June 15, 2009
Court Considers Source Of Complaint As Mitigating Factor
A New York attorney formed a corporation for the purpose of bidding on a HUD contract to provide closing agent services on the sales of previously foreclosed properties. The corporation consisted of himself and a non-lawyer, who owned a majority share of the corporation. The lawyer was paid an annual salary and fee for his services as general counsel.
They won the HUD contract and the nonlawyer set up an office in Buffalo.The nonlawyer administered the HUD contract without supervision from the lawyer. The nonlawyer was a joint signatory on the trust account and the closings were attended by nonlawyer employees of the corporation. The lawyer also set up a separate law firm that administered a HUD contract in the same manner.

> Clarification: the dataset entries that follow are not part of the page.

/-- The near-label counts pay for the `729·SC` ulp terms: `(#A + #B)·729·SC ≤ 6·SC²`. [arithmetic] -/
theorem cards729_le (c w : (Fin 3 × Fin 3) ⊕ Fin 3 → ℤ) :
    (((nearA c w).toFinset.card : ℕ) : ℝ) * (729 * SC) + (((nearB c w).toFinset.card : ℕ) : ℝ) * (729 * SC) ≤ 6 * SC * SC := by
  have hS := SC_pos
  have hSC : (4920750 : ℝ) ≤ SC := by norm_num [SC]
  have hcardA : (((nearA c w).toFinset.card : ℕ) : ℝ) ≤ 3375 := by
    exact_mod_cast (List.toFinset_card_le _).trans (length_near_le c w).1
  have hcardB : (((nearB c w).toFinset.card : ℕ) : ℝ) ≤ 3375 := by
    exact_mod_cast (List.toFinset_card_le _).trans (length_near_le c w).2
  have h729 : (0 : ℝ) ≤ 729 * SC := by linarith
  have hA' := mul_le_mul_of_nonneg_right hcardA h729
  have hB' := mul_le_mul_of_nonneg_right hcardB h729
  have hSS := mul_le_mul_of_nonneg_right hSC hS.le
  linarith [hA', hB', hSS, mul_pos hS hS]
import Summits.QuantumFields.QCD.Theses.QuarksAsStableAction
import Literature.MathematicalPhysics.QuantumLattice.WilsonDiracAP

/-!
# S5 `stub_twoStaticGain`, auxiliary file — bookkeeping of the two-static gain (crux `stmt-QuantumFields-9734`, line `Sketch`)

Sub-problem context: `Summits/QuantumFields/QCD/Statement.lean`; crux decl
`Summit.QuantumFields.QCD.Theses.QuarksAsStableAction.CriticalLineDiamagnetism`.  Pure theorem file (worker wave 4 + lead c3):
the abstract assembly `TwoStaticGain.main` (split a product of per-frequency factors into heavy ones that gain and light ones that
do not), the exponent bookkeeping, `cos θ ≤ −199/200` for `|θ − π| ≤ 1/10`, and the counts of heavy antiperiodic frequencies
(`≥ L/100` per axis for `L ≥ 200`).  Registered anchor: `cos_le_of_near_pi`.
-/

noncomputable section

open scoped BigOperators Classical Matrix ComplexConjugate
open Finset
open Literature.MathematicalPhysics.QuantumLattice Literature.MathematicalPhysics.QuantumFieldTheory

namespace Summit.QuantumFields.QCD.Cruxes.CriticalLineDiamagnetism.ChessboardCellGain

namespace TwoStaticGain

/-! ## Elementary bookkeeping -/

/-- Product bookkeeping: `0 ≤ f ≤ g` everywhere and `f ≤ exp E · g` on the set `{P}` give
`∏ f ≤ exp (#{P} · min 0 E) · ∏ g`. -/
theorem prod_le_exp_mul_prod {ι : Type*} [Fintype ι] (P : ι → Prop) [DecidablePred P]
    (f g : ι → ℝ) (E : ℝ) (hf : ∀ k, 0 ≤ f k) (hfg : ∀ k, f k ≤ g k)
    (hP : ∀ k, P k → f k ≤ Real.exp E * g k) :
    ∏ k, f k ≤ Real.exp (((univ.filter P).card : ℝ) * min 0 E) * ∏ k, g k := by
  have key : ∀ k, f k ≤ (if P k then Real.exp (min 0 E) else 1) * g k := by
    intro k
    split_ifs with hk
    · rcases le_or_gt 0 E with hE | hE
      · rw [min_eq_left hE, Real.exp_zero, one_mul]
        exact hfg k
      · rw [min_eq_right hE.le]
        exact hP k hk
    · rw [one_mul]
      exact hfg k
  calc ∏ k, f k ≤ ∏ k, (if P k then Real.exp (min 0 E) else 1) * g k :=
        Finset.prod_le_prod (fun k _ => hf k) fun k _ => key k
    _ = (∏ k, (if P k then Real.exp (min 0 E) else 1)) * ∏ k, g k := Finset.prod_mul_distrib
    _ = Real.exp (min 0 E) ^ (univ.filter P).card * ∏ k, g k := by
        rw [Finset.prod_ite, Finset.prod_const, Finset.prod_const_one, mul_one]
    _ = Real.exp (((univ.filter P).card : ℝ) * min 0 E) * ∏ k, g k := by
        rw [← Real.exp_nat_mul]

/-- Exponent bookkeeping: with `L²/10⁴ ≤ h ≤ L²`,
`h · min 0 (1/L² − cS + CN) ≤ 1 − (c/10⁴) L² S + (max C 0) L² N`. -/
theorem exponent_le (Lsq h c C S N : ℝ) (hc : 0 ≤ c) (hN : 0 ≤ N) (hh : 0 ≤ h) (hhL : h ≤ Lsq)
    (hLh : Lsq / 10000 ≤ h) (hL : 0 < Lsq) :
    h * min 0 (1 / Lsq - c * S + C * N) ≤ 1 - c / 10000 * Lsq * S + max C 0 * Lsq * N := by
  have hC : C ≤ max C 0 := le_max_left _ _
  have hC0 : 0 ≤ max C 0 := le_max_right _ _
  have h3 : 0 ≤ max C 0 * Lsq * N := mul_nonneg (mul_nonneg hC0 hL.le) hN
  rcases le_or_gt S 0 with hS | hS
  · have h1 : h * min 0 (1 / Lsq - c * S + C * N) ≤ 0 :=
      mul_nonpos_iff.2 (Or.inl ⟨hh, min_le_left _ _⟩)
    have h2 : c / 10000 * Lsq * S ≤ 0 :=
      mul_nonpos_iff.2 (Or.inl ⟨mul_nonneg (div_nonneg hc (by norm_num)) hL.le, hS⟩)
    linarith
  · have h1 : h * min 0 (1 / Lsq - c * S + C * N) ≤ h * (1 / Lsq - c * S + C * N) :=
      mul_le_mul_of_nonneg_left (min_le_right _ _) hh
    have h2 : h * (1 / Lsq) ≤ 1 := by rw [mul_one_div, div_le_one hL]; exact hhL
    have h4 : c * S * (Lsq / 10000) ≤ c * S * h :=
      mul_le_mul_of_nonneg_left hLh (mul_nonneg hc hS.le)
    have h5 : C * (h * N) ≤ max C 0 * (h * N) := mul_le_mul_of_nonneg_right hC (mul_nonneg hh hN)
    have h6 : max C 0 * N * h ≤ max C 0 * N * Lsq := mul_le_mul_of_nonneg_left hhL (mul_nonneg hC0 hN)
    nlinarith

/-- If `|θ − π| ≤ 1/10` then `cos θ ≤ −199/200` (`cos (1/10) ≥ 1 − 1/200`). -/
theorem cos_le_of_near_pi : ∀ θ : ℝ, |θ - Real.pi| ≤ 1 / 10 → Real.cos θ ≤ -(199 / 200) := by
  intro θ h
  have h1 : Real.cos θ = -Real.cos (θ - Real.pi) := by rw [Real.cos_sub_pi, neg_neg]
  have h2 : 1 - (θ - Real.pi) ^ 2 / 2 ≤ Real.cos (θ - Real.pi) := Real.one_sub_sq_div_two_le_cos
  have h3 : (θ - Real.pi) ^ 2 ≤ (1 / 10) ^ 2 := by
    rw [← sq_abs]
    exact pow_le_pow_left₀ (abs_nonneg _) h 2
  rw [h1]
  linarith

/-- One-dimensional count of heavy frequencies: for `L ≥ 200`, at least `L/100` of the `L` antiperiodic
frequencies `π(2k+1)/L` have cosine `≤ −199/200`. -/
theorem card_heavy_one_dim (L : ℕ) (hL : 200 ≤ L) :
    (L : ℝ) / 100 ≤ ((univ.filter fun k : Fin L =>
      Real.cos (Real.pi * (2 * ((k : ℕ) : ℝ) + 1) / L) ≤ -(199 / 200)).card : ℝ) := by
  have hL0 : 0 < L := by omega
  have hLr : (0 : ℝ) < L := by exact_mod_cast hL0
  have hcount : 2 * (L / 100) + 1 ≤ (univ.filter fun k : Fin L =>
      Real.cos (Real.pi * (2 * ((k : ℕ) : ℝ) + 1) / L) ≤ -(199 / 200)).card := by
    refine Finset.le_card_of_inj_on_range
      (fun j => (⟨(L / 2 - L / 100 + j) % L, Nat.mod_lt _ hL0⟩ : Fin L)) ?_ ?_
    · intro j hj
      have hlt : L / 2 - L / 100 + j < L := by omega
      rw [Finset.mem_filter]
      refine ⟨Finset.mem_univ _, ?_⟩
      simp only [Nat.mod_eq_of_lt hlt]
      apply cos_le_of_near_pi
      have hup' : (2 * ((L / 2 - L / 100 + j : ℕ) : ℝ) + 1) ≤ L + (2 * ((L / 100 : ℕ) : ℝ) + 1) := by
        exact_mod_cast (show 2 * (L / 2 - L / 100 + j) + 1 ≤ L + (2 * (L / 100) + 1) by omega)
      have hdn' : (L : ℝ) ≤ 2 * ((L / 2 - L / 100 + j : ℕ) : ℝ) + 1 + (2 * ((L / 100 : ℕ) : ℝ) + 1) := by
        exact_mod_cast (show L ≤ 2 * (L / 2 - L / 100 + j) + 1 + (2 * (L / 100) + 1) by omega)
      have hwin' : (40 : ℝ) * (2 * ((L / 100 : ℕ) : ℝ) + 1) ≤ L := by
        exact_mod_cast (show 40 * (2 * (L / 100) + 1) ≤ L by omega)
      have hkey : Real.pi * (2 * ((L / 100 : ℕ) : ℝ) + 1) ≤ 1 / 10 * L := by
        nlinarith [Real.pi_le_four, Real.pi_pos]
      have heq : Real.pi * (2 * ((L / 2 - L / 100 + j : ℕ) : ℝ) + 1) / L - Real.pi =
          Real.pi * (2 * ((L / 2 - L / 100 + j : ℕ) : ℝ) + 1 - L) / L := by
        field_simp
      rw [heq, abs_le]
      constructor
      · rw [le_div_iff₀ hLr]
        nlinarith [Real.pi_pos]
      · rw [div_le_iff₀ hLr]
        nlinarith [Real.pi_pos]
    · intro i hi j hj hij
      have := congrArg Fin.val hij
      simp only at this
      rwa [Nat.mod_eq_of_lt (by omega), Nat.mod_eq_of_lt (by omega), add_right_inj] at this
  have h100' : (L : ℝ) ≤ 100 * ((L / 100 : ℕ) : ℝ) + 99 := by
    exact_mod_cast (show L ≤ 100 * (L / 100) + 99 by omega)
  have hLr200 : (200 : ℝ) ≤ L := by exact_mod_cast hL
  calc (L : ℝ) / 100 ≤ ((2 * (L / 100) + 1 : ℕ) : ℝ) := by push_cast; linarith
    _ ≤ _ := by exact_mod_cast hcount

/-- Two-dimensional count: for `L ≥ 200` at least `L²/10000` of the `L²` frequency pairs are heavy. -/
theorem card_heavy_two_dim (L : ℕ) (hL : 200 ≤ L) :
    (L : ℝ) ^ 2 / 10000 ≤ ((univ.filter fun k : Fin L × Fin L =>
      Real.cos (Real.pi * (2 * ((k.1 : ℕ) : ℝ) + 1) / L) ≤ -(199 / 200) ∧
      Real.cos (Real.pi * (2 * ((k.2 : ℕ) : ℝ) + 1) / L) ≤ -(199 / 200)).card : ℝ) := by
  have h1 := card_heavy_one_dim L hL
  have hset : (univ.filter fun k : Fin L × Fin L =>
      Real.cos (Real.pi * (2 * ((k.1 : ℕ) : ℝ) + 1) / L) ≤ -(199 / 200) ∧
      Real.cos (Real.pi * (2 * ((k.2 : ℕ) : ℝ) + 1) / L) ≤ -(199 / 200)) =
      (univ.filter fun k : Fin L => Real.cos (Real.pi * (2 * ((k : ℕ) : ℝ) + 1) / L) ≤ -(199 / 200)) ×ˢ
      (univ.filter fun k : Fin L => Real.cos (Real.pi * (2 * ((k : ℕ) : ℝ) + 1) / L) ≤ -(199 / 200)) := by
    ext k
    simp only [Finset.mem_filter, Finset.mem_univ, true_and, Finset.mem_product]
  rw [hset, Finset.card_product, Nat.cast_mul]
  have h0 : (0 : ℝ) ≤ L / 100 := by positivity
  nlinarith

/-! ## The assembly, abstractly -/

/-- The doubly static gain from the three frequency stubs, for ABSTRACT families: `W L A m` (the Wilson determinant of
the lift of `A`), `WT L m` (that of the all-seams field, `= W L 1 m` by `hT`), `F L A m ω₀ ω₁` (the 2D frequency
determinant) and `D L A a b` (the plaquette deficit).  Constants: `ε = 1/10`, `c' = c/10⁴`, `K = 1`, `C' = max C 0`,
`L₀' = max L₀ 200`. -/
theorem main
    (W : ∀ (L : ℕ) [NeZero L], (ZMod L → ZMod L → Fin 4 → Matrix.unitaryGroup (Fin 3) ℂ) → ℝ → ℂ)
    (WT : ∀ (L : ℕ) [NeZero L], ℝ → ℂ)
    (F : ∀ (L : ℕ) [NeZero L], (ZMod L → ZMod L → Fin 4 → Matrix.unitaryGroup (Fin 3) ℂ) → ℝ → ℝ → ℝ → ℂ)
    (D : ∀ (L : ℕ), (ZMod L → ZMod L → Fin 4 → Matrix.unitaryGroup (Fin 3) ℂ) → ZMod L → ZMod L → ℝ)
    (hT : ∀ (L : ℕ) [NeZero L] (m : ℝ), WT L m = W L (fun _ _ _ => 1) m)
    (hF : ∀ (L : ℕ) [NeZero L] (A : ZMod L → ZMod L → Fin 4 → Matrix.unitaryGroup (Fin 3) ℂ) (m : ℝ),
      W L A m = ∏ k₀ : Fin L, ∏ k₁ : Fin L,
        F L A m (Real.pi * (2 * (k₀ : ℕ) + 1) / L) (Real.pi * (2 * (k₁ : ℕ) + 1) / L))
    (hD : ∀ (L : ℕ) [NeZero L], Odd L → ∀ (A : ZMod L → ZMod L → Fin 4 → Matrix.unitaryGroup (Fin 3) ℂ) (m : ℝ), -1 < m →
      ∀ ω₀ ω₁ : ℝ, ‖F L A m ω₀ ω₁‖ ≤ ‖F L (fun _ _ _ => 1) m ω₀ ω₁‖)
    (hG : ∃ δ c C : ℝ, 0 < δ ∧ 0 < c ∧ ∃ L₀ : ℕ, ∀ (L : ℕ) [NeZero L], Odd L → L₀ ≤ L →
      ∀ (A : ZMod L → ZMod L → Fin 4 → Matrix.unitaryGroup (Fin 3) ℂ) (m : ℝ), |m| ≤ 1 / 10 → ∀ ω₀ ω₁ : ℝ,
      Real.cos ω₀ ≤ -(199 / 200) → Real.cos ω₁ ≤ -(199 / 200) →
      ‖F L A m ω₀ ω₁‖ ≤
        Real.exp (1 / (L : ℝ) ^ 2
          - c * (∑ ab ∈ (Finset.univ : Finset (ZMod L × ZMod L)).filter (fun ab => D L A ab.1 ab.2 < δ),
              D L A ab.1 ab.2)
          + C * (((Finset.univ : Finset (ZMod L × ZMod L)).filter (fun ab => δ ≤ D L A ab.1 ab.2)).card : ℝ)) *
        ‖F L (fun _ _ _ => 1) m ω₀ ω₁‖) :
    ∃ ε δ c K C : ℝ, 0 < ε ∧ 0 < δ ∧ 0 < c ∧ ∃ L₀ : ℕ, ∀ (L : ℕ) [NeZero L], Odd L → L₀ ≤ L →
      ∀ (A : ZMod L → ZMod L → Fin 4 → Matrix.unitaryGroup (Fin 3) ℂ) (m : ℝ), |m| ≤ ε →
      ‖W L A m‖ ≤
        Real.exp (K
          - c * (L : ℝ) ^ 2 * (∑ ab ∈ (Finset.univ : Finset (ZMod L × ZMod L)).filter (fun ab => D L A ab.1 ab.2 < δ),
              D L A ab.1 ab.2)
          + C * (L : ℝ) ^ 2 * (((Finset.univ : Finset (ZMod L × ZMod L)).filter (fun ab => δ ≤ D L A ab.1 ab.2)).card : ℝ)) *
        ‖WT L m‖ := by
  obtain ⟨δ, c, C, hδ, hc, L₀, hG⟩ := hG
  refine ⟨1 / 10, δ, c / 10000, 1, max C 0, by norm_num, hδ, by positivity, max L₀ 200, ?_⟩
  intro L _ hodd hL A m hm
  have hL₀ : L₀ ≤ L := le_of_max_le_left hL
  have h200 : 200 ≤ L := le_of_max_le_right hL
  have hm1 : -1 < m := by have := (abs_le.1 hm).1; linarith
  set θ : Fin L → ℝ := fun k => Real.pi * (2 * (k : ℕ) + 1) / L with hθ
  set f : Fin L × Fin L → ℝ := fun k => ‖F L A m (θ k.1) (θ k.2)‖ with hf
  set g : Fin L × Fin L → ℝ := fun k => ‖F L (fun _ _ _ => 1) m (θ k.1) (θ k.2)‖ with hg
  set S : ℝ := ∑ ab ∈ (Finset.univ : Finset (ZMod L × ZMod L)).filter (fun ab => D L A ab.1 ab.2 < δ),
    D L A ab.1 ab.2 with hS
  set N : ℝ := (((Finset.univ : Finset (ZMod L × ZMod L)).filter (fun ab => δ ≤ D L A ab.1 ab.2)).card : ℝ)
    with hN
  have hlhs : ‖W L A m‖ = ∏ k, f k := by
    rw [hF L A m, norm_prod, Fintype.prod_prod_type]
    simp only [norm_prod, hf, hθ]
  have hrhs : ‖WT L m‖ = ∏ k, g k := by
    rw [hT L m, hF L _ m, norm_prod, Fintype.prod_prod_type]
    simp only [norm_prod, hg, hθ]
  have hprod := prod_le_exp_mul_prod
    (fun k : Fin L × Fin L => Real.cos (θ k.1) ≤ -(199 / 200) ∧ Real.cos (θ k.2) ≤ -(199 / 200)) f g
    (1 / (L : ℝ) ^ 2 - c * S + C * N) (fun k => norm_nonneg _)
    (fun k => hD L hodd A m hm1 (θ k.1) (θ k.2))
    (fun k hk => hG L hodd hL₀ A m hm (θ k.1) (θ k.2) hk.1 hk.2)
  have hcard_le : (((Finset.univ : Finset (Fin L × Fin L)).filter
      (fun k : Fin L × Fin L => Real.cos (θ k.1) ≤ -(199 / 200) ∧ Real.cos (θ k.2) ≤ -(199 / 200))).card : ℝ)
      ≤ (L : ℝ) ^ 2 := by
    have h := Finset.card_filter_le (Finset.univ : Finset (Fin L × Fin L))
      (fun k : Fin L × Fin L => Real.cos (θ k.1) ≤ -(199 / 200) ∧ Real.cos (θ k.2) ≤ -(199 / 200))
    rw [Finset.card_univ, Fintype.card_prod, Fintype.card_fin] at h
    have h' : (((Finset.univ : Finset (Fin L × Fin L)).filter
      (fun k : Fin L × Fin L => Real.cos (θ k.1) ≤ -(199 / 200) ∧ Real.cos (θ k.2) ≤ -(199 / 200))).card : ℝ)
      ≤ ((L * L : ℕ) : ℝ) := by exact_mod_cast h
    simpa [sq] using h'
  have hcard_ge : (L : ℝ) ^ 2 / 10000 ≤ (((Finset.univ : Finset (Fin L × Fin L)).filter
      (fun k : Fin L × Fin L => Real.cos (θ k.1) ≤ -(199 / 200) ∧ Real.cos (θ k.2) ≤ -(199 / 200))).card : ℝ) :=
    card_heavy_two_dim L h200
  have hexp := exponent_le ((L : ℝ) ^ 2) _ c C S N hc.le (by positivity) (by positivity) hcard_le hcard_ge
    (by positivity)
  calc ‖W L A m‖ = ∏ k, f k := hlhs
    _ ≤ _ := hprod
    _ ≤ Real.exp (1 - c / 10000 * (L : ℝ) ^ 2 * S + max C 0 * (L : ℝ) ^ 2 * N) * ∏ k, g k :=
        mul_le_mul_of_nonneg_right (Real.exp_le_exp.2 hexp) (Finset.prod_nonneg fun k _ => norm_nonneg _)
    _ = _ := by rw [hrhs]

end TwoStaticGain

end Summit.QuantumFields.QCD.Cruxes.CriticalLineDiamagnetism.ChessboardCellGain
/-- Products of profile values merge: `(∏ g_x(t_i)) (∏ g_y(t_i)) = ∏ (g_x g_y)(t_i)`. [folklore] -/
private theorem prod_eval_mul_prod_eval {k : ℕ} (p q : ℝ[X]) (t : Fin k → ℝ) :
    (∏ i, p.eval (t i)) * ∏ i, q.eval (t i) = ∏ i, (p * q).eval (t i) := by
  rw [← Finset.prod_mul_distrib]
  simp only [Polynomial.eval_mul]

/-- B1 (I-side, Dirichlet product form): `I(1_{r•R_k} Φ) = Σ_{x,y} Σ_a (Q_x Q_y)_a · Λ_{k,a,r}(ĥ_{xy}^k)`,
`ĥ_{xy} = hat (g_x g_y)`. [cite: Polymath8b2014, Lemma 7.2] -/
theorem ProdData.polymathI_cutoff_Phi (D : ProdData ι) (k : ℕ) {r : ℝ} (hr : 0 ≤ r) {B : ℕ}
    (hB : ∀ x y, (D.Q x * D.Q y).natDegree < B) :
    polymathI k (cutoff k r (D.Phi k r)) =
      ∑ x, ∑ y, ∑ a ∈ Finset.range B,
        (D.Q x * D.Q y).coeff a * simplexFunctional k a r (hat (D.g x * D.g y) ^ k) := by
  rw [polymathI_cutoff]
  have hexp : ∀ t : Fin k → ℝ, D.Phi k r t ^ 2 =
      ∑ x, ∑ y, ∑ a ∈ Finset.range B, (D.Q x * D.Q y).coeff a *
        ((r - ∑ i, t i) ^ a * ∏ i, (D.g x * D.g y).eval (t i)) := by
    intro t
    rw [sq, ProdData.Phi, Finset.sum_mul_sum]
    refine Finset.sum_congr rfl fun x _ => Finset.sum_congr rfl fun y _ => ?_
    have h1 : (D.Q x).eval (r - ∑ i, t i) * (∏ i, (D.g x).eval (t i)) *
        ((D.Q y).eval (r - ∑ i, t i) * ∏ i, (D.g y).eval (t i)) =
        (D.Q x * D.Q y).eval (r - ∑ i, t i) * ∏ i, (D.g x * D.g y).eval (t i) := by
      rw [Polynomial.eval_mul, ← prod_eval_mul_prod_eval]; ring
    rw [h1, Polynomial.eval_eq_sum_range' (hB x y), Finset.sum_mul]
    refine Finset.sum_congr rfl fun a _ => ?_
    ring
  simp_rw [hexp]
  have hint : ∀ x y a, IntegrableOn (fun t : Fin k → ℝ => (D.Q x * D.Q y).coeff a *
      ((r - ∑ i, t i) ^ a * ∏ i, (D.g x * D.g y).eval (t i))) (scaledSimplex k r) := by
    intro x y a
    exact (continuous_const.mul (continuous_prodForm k a (fun _ => D.g x * D.g y) r)).continuousOn.integrableOn_compact
      (isCompact_scaledSimplex k r)
  rw [integral_finsetSum _ (fun x _ => integrable_finsetSum _ fun y _ => integrable_finsetSum _ fun a _ => hint x y a)]
  refine Finset.sum_congr rfl fun x _ => ?_
  rw [integral_finsetSum _ (fun y _ => integrable_finsetSum _ fun a _ => hint x y a)]
  refine Finset.sum_congr rfl fun y _ => ?_
  rw [integral_finsetSum _ (fun a _ => hint x y a)]
  refine Finset.sum_congr rfl fun a _ => ?_
  rw [integral_const_mul]
  congr 1
  rw [setIntegral_scaledSimplex_prodForm a k (fun _ => D.g x * D.g y) r hr]
  congr 1
  rw [Finset.prod_const, Finset.card_univ, Fintype.card_fin]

The lawyer was charged with aiding the unauthorized practice of law. The New York Appellate Division for the Fourth Judicial Department affirmed a referee's finding of misconduct. The services were "routinely performed, were of the character usually performed by lawyers, and were performed pursuant to a contract that required an admitted attorney as a necessary presence."
The court imposed a censure, noting that the complainant was not an unhappy purchaser, but a losing bidder on the contract. The services were performed in a competent manner and the lawyer had a previously unblemished record.
This link will take you to the court's web page. The case is Matter of Garas, filed June 12, 2009. (Mike Frisch)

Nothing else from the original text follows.